* _PROBLEM TO SOLVE_:
Whenever a line below holds the word "positivity", copy that line.

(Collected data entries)

____________________

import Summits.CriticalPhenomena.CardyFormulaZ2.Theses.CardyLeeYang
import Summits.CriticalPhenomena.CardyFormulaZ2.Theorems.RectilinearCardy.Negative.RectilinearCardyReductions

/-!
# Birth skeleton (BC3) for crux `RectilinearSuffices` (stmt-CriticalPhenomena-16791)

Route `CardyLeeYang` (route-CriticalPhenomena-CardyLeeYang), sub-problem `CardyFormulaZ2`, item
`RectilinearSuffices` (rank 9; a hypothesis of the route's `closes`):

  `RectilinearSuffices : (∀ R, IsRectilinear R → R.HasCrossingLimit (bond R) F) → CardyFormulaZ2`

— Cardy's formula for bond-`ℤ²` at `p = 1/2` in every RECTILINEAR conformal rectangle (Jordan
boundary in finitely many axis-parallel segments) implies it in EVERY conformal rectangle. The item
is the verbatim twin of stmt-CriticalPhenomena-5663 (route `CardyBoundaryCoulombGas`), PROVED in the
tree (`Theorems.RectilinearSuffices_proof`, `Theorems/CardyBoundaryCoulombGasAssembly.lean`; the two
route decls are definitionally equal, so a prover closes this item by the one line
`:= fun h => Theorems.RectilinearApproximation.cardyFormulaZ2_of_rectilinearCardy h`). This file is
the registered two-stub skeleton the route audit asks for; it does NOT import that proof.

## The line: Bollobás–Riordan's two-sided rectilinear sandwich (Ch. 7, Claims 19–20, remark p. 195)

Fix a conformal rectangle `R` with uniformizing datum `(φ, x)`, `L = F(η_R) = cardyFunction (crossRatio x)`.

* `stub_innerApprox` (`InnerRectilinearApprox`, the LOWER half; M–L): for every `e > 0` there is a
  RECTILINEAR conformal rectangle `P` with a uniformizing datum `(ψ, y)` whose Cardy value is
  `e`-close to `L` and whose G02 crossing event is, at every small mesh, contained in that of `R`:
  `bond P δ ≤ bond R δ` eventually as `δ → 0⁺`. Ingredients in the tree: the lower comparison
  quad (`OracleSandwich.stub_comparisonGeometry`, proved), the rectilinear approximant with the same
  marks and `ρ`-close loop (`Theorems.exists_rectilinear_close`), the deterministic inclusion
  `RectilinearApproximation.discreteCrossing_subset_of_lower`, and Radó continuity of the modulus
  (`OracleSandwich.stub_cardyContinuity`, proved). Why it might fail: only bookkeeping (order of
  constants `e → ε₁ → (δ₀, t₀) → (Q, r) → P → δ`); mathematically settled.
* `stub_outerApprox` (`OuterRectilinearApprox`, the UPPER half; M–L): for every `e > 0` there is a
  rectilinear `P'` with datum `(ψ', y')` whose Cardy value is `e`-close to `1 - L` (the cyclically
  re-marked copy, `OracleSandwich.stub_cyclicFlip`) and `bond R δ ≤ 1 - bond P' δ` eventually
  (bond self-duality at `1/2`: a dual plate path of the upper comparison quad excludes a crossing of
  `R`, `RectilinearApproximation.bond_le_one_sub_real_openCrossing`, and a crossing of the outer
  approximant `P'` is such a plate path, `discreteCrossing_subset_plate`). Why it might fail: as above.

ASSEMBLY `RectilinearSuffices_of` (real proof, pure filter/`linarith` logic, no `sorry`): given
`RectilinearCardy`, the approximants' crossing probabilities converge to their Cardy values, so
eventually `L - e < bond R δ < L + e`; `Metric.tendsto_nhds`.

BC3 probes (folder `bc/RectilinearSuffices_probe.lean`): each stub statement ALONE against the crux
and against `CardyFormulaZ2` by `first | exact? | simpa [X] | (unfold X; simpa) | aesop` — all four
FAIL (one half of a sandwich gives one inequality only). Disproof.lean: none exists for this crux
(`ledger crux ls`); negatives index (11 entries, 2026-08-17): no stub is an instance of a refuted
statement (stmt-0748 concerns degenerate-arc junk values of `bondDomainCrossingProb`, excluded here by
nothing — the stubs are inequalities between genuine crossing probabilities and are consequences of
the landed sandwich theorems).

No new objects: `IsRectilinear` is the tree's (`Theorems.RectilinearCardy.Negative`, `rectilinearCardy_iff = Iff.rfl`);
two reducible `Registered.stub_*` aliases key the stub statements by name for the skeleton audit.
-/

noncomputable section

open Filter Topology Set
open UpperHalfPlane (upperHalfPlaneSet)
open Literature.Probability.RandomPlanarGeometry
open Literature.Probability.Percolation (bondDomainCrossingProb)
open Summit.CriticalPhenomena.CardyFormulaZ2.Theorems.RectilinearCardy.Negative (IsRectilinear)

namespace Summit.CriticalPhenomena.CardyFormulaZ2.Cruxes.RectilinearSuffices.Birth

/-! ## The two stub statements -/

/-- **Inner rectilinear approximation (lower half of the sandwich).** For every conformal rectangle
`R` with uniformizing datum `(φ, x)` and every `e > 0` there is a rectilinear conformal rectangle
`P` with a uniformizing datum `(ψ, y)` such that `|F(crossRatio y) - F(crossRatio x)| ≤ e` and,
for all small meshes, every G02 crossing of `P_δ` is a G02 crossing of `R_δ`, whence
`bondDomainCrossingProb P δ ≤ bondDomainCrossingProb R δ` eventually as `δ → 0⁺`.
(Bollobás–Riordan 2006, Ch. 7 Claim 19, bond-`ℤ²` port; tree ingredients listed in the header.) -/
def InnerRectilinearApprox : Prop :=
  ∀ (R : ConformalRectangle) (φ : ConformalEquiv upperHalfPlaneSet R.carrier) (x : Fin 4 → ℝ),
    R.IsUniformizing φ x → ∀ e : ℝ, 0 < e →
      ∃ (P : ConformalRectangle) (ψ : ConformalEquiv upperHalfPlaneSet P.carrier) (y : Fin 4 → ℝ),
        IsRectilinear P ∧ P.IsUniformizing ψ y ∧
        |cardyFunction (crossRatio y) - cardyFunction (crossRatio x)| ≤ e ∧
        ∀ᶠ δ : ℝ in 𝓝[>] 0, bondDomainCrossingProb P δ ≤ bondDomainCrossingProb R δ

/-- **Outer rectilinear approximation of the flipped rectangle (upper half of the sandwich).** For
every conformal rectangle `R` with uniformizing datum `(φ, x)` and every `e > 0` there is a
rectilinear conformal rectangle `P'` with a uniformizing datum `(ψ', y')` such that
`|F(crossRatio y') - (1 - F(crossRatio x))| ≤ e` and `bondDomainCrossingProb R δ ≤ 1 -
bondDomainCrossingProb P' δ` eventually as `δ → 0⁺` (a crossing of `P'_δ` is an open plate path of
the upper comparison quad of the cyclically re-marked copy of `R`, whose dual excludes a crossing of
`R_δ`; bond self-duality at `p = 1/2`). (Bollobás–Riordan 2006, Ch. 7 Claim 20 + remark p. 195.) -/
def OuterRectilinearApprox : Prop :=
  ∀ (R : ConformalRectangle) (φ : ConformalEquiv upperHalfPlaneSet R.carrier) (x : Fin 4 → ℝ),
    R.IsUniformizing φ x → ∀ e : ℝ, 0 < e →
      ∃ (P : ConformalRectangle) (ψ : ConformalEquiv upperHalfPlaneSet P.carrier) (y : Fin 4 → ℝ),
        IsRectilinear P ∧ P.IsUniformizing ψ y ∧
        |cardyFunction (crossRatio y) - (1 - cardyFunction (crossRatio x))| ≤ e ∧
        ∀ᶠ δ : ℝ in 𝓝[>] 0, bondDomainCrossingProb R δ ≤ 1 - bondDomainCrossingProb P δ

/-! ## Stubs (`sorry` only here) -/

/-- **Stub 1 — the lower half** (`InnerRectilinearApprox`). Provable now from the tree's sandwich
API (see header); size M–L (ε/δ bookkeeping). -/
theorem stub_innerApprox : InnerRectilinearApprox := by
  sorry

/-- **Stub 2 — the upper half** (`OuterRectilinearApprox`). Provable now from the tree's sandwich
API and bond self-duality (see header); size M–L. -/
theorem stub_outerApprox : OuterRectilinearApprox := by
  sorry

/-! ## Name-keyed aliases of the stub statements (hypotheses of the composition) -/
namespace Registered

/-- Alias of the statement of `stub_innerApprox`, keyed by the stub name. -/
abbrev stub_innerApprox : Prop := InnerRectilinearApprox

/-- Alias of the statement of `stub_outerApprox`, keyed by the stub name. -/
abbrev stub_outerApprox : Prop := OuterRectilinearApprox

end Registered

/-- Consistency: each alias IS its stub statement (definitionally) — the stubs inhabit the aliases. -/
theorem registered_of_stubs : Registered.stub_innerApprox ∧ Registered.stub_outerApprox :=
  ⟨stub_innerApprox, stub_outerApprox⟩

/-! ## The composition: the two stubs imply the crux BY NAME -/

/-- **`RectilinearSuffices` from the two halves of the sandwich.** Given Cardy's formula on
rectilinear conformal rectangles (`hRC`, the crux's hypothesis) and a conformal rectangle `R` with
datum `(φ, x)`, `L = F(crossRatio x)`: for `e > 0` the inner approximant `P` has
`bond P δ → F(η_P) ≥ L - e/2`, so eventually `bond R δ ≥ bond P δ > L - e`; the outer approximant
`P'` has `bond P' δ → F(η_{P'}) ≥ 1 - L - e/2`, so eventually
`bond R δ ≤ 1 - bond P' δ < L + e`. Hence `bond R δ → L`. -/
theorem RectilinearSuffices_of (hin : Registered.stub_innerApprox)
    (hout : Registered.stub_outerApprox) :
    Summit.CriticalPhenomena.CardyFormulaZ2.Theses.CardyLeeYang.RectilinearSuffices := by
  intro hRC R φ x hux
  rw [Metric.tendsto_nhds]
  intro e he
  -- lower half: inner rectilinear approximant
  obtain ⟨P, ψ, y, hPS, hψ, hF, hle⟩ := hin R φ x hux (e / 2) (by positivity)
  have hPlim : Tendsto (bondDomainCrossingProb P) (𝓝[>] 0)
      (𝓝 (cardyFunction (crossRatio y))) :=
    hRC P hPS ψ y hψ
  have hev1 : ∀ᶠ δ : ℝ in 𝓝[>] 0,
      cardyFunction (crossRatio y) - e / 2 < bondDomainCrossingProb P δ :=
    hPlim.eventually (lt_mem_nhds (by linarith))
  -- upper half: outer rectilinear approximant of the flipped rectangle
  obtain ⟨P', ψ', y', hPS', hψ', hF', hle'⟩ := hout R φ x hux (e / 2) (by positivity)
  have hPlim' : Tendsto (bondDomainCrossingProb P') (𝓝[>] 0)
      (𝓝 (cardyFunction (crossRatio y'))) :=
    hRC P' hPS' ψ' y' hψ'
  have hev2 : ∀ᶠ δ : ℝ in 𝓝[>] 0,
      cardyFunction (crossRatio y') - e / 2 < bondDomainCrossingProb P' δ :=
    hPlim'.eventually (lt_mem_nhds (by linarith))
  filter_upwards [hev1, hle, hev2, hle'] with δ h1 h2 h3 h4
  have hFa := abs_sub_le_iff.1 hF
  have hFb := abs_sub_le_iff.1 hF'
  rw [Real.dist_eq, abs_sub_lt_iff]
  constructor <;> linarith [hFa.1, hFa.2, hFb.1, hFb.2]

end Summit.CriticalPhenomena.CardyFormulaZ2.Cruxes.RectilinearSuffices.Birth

____________________

* _SOLUTION FOR THIS PROBLEM_:
  obtain ⟨P, ψ, y, hPS, hψ, hF, hle⟩ := hin R φ x hux (e / 2) (by positivity)
  obtain ⟨P', ψ', y', hPS', hψ', hF', hle'⟩ := hout R φ x hux (e / 2) (by positivity)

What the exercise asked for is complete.